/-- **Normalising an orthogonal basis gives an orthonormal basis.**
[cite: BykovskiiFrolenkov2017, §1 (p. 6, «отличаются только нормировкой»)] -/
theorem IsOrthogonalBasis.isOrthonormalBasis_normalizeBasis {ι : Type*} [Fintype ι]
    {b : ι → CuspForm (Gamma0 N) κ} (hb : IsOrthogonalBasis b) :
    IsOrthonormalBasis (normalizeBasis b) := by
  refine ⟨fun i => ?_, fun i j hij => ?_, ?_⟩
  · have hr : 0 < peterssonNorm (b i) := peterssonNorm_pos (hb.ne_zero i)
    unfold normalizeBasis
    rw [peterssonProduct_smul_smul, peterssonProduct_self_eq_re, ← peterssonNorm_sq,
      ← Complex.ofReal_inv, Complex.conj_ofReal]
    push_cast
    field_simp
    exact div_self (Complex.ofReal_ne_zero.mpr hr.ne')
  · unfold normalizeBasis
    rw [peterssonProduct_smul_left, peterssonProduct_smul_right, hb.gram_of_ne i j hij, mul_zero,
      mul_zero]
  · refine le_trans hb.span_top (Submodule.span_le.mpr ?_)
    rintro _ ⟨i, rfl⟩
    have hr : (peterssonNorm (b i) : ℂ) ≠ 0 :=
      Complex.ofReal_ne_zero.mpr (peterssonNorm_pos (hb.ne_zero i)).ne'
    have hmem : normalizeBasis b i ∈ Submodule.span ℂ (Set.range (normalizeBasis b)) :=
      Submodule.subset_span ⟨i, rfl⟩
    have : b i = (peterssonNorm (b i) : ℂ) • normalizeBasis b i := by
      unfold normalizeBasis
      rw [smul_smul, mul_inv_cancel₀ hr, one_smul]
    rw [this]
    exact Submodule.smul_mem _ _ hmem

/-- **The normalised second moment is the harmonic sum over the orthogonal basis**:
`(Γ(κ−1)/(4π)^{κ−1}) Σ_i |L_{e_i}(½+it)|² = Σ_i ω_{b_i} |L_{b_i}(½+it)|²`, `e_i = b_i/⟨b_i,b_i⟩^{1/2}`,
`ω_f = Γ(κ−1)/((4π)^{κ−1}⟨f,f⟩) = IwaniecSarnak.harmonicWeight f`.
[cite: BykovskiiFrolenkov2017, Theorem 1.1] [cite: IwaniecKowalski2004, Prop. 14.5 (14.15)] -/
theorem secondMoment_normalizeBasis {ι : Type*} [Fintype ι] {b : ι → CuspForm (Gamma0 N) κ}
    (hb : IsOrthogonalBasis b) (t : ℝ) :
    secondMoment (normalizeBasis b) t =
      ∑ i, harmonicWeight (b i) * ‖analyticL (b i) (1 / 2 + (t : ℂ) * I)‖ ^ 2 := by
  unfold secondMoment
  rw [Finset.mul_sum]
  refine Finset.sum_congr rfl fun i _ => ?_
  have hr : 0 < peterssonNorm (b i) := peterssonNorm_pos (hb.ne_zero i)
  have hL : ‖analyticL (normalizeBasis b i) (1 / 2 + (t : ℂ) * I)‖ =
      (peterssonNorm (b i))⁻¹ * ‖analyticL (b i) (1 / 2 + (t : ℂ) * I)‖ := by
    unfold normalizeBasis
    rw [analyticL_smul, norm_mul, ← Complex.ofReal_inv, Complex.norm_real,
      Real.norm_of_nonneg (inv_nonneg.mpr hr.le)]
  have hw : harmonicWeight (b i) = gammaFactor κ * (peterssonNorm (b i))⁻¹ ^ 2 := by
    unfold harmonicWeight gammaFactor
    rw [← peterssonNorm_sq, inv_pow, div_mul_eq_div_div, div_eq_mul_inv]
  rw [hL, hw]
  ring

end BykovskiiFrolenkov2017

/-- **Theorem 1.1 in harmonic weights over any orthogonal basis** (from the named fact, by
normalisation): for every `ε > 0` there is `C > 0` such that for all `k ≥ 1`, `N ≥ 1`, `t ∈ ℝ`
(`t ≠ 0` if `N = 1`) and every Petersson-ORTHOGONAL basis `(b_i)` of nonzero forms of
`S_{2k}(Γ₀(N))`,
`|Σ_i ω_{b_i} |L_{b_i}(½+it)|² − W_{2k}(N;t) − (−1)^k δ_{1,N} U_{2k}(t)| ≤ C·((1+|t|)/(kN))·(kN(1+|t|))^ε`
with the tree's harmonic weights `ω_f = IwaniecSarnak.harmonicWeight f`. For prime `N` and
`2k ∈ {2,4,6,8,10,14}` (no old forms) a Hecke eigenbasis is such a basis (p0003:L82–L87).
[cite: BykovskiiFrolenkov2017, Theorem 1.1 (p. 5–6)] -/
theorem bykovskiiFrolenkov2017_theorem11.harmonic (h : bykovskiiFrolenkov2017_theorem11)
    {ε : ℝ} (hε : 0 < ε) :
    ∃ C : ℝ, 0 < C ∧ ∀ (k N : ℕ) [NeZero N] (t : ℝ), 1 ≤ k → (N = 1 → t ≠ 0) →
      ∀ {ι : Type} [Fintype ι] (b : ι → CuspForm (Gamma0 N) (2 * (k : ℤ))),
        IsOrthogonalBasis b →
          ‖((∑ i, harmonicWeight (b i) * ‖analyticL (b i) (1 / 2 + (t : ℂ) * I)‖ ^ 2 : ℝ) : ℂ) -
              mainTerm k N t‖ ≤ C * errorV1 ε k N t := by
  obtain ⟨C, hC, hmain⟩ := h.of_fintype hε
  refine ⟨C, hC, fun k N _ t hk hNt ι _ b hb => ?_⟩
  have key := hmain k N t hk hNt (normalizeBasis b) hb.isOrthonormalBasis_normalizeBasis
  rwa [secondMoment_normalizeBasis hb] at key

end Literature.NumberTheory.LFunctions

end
###
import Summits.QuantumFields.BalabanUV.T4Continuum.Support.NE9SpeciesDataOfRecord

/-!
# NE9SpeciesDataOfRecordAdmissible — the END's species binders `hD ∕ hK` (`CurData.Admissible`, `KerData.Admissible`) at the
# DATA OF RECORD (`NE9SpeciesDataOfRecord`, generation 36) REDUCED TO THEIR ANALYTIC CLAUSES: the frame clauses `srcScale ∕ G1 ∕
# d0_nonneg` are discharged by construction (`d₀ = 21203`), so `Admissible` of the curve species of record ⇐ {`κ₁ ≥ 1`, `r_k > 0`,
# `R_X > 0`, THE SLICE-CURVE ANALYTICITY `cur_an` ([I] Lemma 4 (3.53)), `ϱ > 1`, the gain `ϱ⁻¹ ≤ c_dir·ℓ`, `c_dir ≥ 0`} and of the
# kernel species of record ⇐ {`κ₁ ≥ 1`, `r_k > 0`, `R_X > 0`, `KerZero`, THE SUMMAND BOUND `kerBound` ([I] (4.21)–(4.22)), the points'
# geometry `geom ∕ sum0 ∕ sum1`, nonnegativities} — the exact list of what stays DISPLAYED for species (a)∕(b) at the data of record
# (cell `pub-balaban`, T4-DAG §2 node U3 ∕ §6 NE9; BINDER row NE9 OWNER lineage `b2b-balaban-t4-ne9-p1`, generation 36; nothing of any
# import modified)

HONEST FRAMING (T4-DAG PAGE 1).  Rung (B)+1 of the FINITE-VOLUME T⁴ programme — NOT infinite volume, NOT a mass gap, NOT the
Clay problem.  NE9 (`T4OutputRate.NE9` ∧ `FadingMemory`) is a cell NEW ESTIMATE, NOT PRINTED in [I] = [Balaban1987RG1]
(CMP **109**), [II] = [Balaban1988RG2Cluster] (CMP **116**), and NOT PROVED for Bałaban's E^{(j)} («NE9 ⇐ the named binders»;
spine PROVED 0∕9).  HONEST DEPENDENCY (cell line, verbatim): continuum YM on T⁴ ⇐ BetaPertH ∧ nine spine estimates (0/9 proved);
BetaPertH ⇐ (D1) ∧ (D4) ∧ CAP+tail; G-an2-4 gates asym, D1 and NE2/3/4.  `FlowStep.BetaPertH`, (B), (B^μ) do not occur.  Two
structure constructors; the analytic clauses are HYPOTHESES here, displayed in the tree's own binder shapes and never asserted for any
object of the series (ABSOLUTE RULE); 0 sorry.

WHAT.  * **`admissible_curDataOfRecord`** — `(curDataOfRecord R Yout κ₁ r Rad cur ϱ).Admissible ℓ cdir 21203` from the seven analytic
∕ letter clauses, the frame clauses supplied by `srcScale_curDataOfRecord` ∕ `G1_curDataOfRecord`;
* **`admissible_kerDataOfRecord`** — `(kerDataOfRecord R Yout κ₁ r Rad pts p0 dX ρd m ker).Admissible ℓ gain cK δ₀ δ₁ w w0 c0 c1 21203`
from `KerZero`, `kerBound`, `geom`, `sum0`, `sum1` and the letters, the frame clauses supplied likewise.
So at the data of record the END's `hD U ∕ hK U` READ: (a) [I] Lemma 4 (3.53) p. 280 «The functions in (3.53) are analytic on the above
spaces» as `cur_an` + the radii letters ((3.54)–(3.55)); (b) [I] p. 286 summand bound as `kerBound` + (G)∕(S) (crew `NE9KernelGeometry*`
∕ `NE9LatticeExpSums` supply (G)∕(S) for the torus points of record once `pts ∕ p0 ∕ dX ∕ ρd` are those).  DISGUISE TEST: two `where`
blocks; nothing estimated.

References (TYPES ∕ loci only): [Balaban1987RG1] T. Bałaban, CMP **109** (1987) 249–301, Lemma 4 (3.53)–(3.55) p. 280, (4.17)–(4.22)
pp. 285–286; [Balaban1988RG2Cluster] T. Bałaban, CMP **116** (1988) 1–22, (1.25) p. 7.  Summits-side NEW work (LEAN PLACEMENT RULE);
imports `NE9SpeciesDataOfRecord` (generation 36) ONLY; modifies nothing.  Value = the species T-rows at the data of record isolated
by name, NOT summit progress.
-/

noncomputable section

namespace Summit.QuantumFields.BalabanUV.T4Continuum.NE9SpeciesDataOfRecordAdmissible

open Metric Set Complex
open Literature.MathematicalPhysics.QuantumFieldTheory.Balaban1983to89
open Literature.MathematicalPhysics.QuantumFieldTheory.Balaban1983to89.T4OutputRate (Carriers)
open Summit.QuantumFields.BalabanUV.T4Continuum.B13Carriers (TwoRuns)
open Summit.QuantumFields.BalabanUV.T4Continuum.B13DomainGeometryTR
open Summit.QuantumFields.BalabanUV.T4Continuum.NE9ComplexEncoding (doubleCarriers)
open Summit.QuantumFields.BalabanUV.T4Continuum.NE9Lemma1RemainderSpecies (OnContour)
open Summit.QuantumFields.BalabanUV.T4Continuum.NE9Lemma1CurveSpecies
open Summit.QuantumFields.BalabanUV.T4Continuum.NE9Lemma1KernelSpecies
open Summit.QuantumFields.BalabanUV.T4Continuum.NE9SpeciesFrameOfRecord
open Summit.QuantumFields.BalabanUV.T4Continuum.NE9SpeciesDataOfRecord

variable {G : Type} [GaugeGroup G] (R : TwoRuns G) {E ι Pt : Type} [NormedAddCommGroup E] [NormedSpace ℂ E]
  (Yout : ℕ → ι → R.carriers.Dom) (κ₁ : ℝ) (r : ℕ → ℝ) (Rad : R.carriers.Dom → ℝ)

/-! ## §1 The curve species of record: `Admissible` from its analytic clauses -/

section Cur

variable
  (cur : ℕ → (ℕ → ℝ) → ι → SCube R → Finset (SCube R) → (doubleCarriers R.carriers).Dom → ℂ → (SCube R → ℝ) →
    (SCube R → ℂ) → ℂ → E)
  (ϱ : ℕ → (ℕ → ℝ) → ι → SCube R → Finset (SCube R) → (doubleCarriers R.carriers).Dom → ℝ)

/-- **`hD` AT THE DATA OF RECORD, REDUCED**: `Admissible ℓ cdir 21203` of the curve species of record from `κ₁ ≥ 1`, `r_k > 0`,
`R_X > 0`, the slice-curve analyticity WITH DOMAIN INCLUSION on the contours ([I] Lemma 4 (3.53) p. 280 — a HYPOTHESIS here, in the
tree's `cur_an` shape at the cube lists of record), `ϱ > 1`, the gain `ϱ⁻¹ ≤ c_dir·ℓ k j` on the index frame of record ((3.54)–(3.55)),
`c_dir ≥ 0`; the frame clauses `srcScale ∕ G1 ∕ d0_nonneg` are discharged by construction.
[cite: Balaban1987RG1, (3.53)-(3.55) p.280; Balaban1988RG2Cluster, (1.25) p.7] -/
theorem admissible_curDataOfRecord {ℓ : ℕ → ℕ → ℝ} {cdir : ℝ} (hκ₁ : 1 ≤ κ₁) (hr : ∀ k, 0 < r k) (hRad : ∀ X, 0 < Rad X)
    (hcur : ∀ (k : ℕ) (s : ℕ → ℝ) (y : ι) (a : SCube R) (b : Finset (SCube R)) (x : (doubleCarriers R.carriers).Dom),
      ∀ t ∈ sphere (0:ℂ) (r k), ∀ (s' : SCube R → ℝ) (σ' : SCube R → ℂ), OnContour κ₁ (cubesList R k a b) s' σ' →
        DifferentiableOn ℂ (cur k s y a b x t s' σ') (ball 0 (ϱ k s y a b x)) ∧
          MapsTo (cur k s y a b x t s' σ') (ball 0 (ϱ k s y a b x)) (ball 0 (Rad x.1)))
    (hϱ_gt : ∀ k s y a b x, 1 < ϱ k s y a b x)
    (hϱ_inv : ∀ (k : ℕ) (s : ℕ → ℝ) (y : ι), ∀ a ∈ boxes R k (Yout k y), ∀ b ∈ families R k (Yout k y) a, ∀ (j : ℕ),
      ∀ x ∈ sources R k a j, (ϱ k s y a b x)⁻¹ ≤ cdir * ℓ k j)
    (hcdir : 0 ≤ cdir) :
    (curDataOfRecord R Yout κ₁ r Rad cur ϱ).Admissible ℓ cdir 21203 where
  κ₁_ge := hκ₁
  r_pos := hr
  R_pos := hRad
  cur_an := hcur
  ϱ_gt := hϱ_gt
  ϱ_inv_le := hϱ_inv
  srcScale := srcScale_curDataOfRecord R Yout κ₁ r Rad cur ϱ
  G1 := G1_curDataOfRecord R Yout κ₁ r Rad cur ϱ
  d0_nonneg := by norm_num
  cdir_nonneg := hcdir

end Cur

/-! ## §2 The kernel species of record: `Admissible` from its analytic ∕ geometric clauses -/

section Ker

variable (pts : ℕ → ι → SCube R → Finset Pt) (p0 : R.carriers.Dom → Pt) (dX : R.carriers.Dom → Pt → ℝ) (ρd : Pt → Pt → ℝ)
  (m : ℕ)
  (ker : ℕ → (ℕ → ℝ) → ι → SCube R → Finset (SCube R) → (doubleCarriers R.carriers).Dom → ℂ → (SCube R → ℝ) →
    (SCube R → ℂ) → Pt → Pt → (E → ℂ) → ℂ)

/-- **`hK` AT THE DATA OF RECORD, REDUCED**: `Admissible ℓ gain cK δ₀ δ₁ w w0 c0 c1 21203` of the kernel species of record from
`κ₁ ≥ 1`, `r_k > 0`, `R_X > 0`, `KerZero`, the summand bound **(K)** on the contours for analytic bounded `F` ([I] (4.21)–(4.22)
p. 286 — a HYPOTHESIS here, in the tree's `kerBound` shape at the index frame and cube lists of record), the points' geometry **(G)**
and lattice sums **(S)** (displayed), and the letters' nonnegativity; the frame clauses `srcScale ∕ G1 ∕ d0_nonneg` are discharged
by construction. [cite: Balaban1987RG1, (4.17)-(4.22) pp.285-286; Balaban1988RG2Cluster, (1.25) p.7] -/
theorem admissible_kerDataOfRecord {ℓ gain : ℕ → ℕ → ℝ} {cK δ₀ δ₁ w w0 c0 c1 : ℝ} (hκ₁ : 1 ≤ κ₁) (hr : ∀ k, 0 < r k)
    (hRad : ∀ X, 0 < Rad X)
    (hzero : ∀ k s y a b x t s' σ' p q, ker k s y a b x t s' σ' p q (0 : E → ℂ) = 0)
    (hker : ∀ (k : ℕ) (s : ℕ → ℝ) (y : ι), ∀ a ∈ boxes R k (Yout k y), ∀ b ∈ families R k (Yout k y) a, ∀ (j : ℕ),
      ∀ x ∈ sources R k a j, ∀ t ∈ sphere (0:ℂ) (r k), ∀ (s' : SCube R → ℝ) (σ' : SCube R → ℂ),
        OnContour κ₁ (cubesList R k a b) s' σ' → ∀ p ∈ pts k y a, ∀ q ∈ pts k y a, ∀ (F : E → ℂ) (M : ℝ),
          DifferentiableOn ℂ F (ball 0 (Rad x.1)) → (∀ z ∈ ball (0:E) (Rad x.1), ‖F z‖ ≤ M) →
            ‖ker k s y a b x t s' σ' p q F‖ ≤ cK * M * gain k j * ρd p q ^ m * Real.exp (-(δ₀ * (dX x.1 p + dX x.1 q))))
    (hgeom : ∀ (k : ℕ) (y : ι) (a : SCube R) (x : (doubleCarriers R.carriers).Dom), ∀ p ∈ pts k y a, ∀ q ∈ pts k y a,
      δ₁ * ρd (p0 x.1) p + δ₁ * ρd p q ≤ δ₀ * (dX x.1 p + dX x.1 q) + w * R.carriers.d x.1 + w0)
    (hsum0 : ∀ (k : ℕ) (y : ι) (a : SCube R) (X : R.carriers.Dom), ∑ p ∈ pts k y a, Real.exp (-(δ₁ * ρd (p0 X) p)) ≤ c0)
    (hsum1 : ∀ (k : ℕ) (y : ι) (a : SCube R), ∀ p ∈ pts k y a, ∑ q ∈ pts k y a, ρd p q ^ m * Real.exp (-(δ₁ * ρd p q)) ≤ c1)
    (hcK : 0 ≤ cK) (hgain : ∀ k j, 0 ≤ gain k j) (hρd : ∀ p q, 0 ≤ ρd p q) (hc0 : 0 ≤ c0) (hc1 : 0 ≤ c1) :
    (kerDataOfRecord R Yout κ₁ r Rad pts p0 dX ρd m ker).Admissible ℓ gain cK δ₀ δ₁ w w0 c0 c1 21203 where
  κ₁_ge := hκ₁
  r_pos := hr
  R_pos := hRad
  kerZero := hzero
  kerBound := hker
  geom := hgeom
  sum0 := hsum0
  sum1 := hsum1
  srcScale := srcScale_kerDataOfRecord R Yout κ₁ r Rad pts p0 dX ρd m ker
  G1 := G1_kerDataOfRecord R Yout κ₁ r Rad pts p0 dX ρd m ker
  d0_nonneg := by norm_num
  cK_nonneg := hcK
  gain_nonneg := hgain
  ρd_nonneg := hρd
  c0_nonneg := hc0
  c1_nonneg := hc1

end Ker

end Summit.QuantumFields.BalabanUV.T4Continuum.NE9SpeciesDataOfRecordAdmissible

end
###
The required output is the stretch of entries above from the line containing "nonzero forms of" through the line containing "ℕ) [NeZero N]", reproduced exactly.

## SOLUTION FOR THIS TASK
(`t ≠ 0` if `N = 1`) and every Petersson-ORTHOGONAL basis `(b_i)` of nonzero forms of
`S_{2k}(Γ₀(N))`,
`|Σ_i ω_{b_i} |L_{b_i}(½+it)|² − W_{2k}(N;t) − (−1)^k δ_{1,N} U_{2k}(t)| ≤ C·((1+|t|)/(kN))·(kN(1+|t|))^ε`
with the tree's harmonic weights `ω_f = IwaniecSarnak.harmonicWeight f`. For prime `N` and
`2k ∈ {2,4,6,8,10,14}` (no old forms) a Hecke eigenbasis is such a basis (p0003:L82–L87).
[cite: BykovskiiFrolenkov2017, Theorem 1.1 (p. 5–6)] -/
theorem bykovskiiFrolenkov2017_theorem11.harmonic (h : bykovskiiFrolenkov2017_theorem11)
    {ε : ℝ} (hε : 0 < ε) :
    ∃ C : ℝ, 0 < C ∧ ∀ (k N : ℕ) [NeZero N] (t : ℝ), 1 ≤ k → (N = 1 → t ≠ 0) →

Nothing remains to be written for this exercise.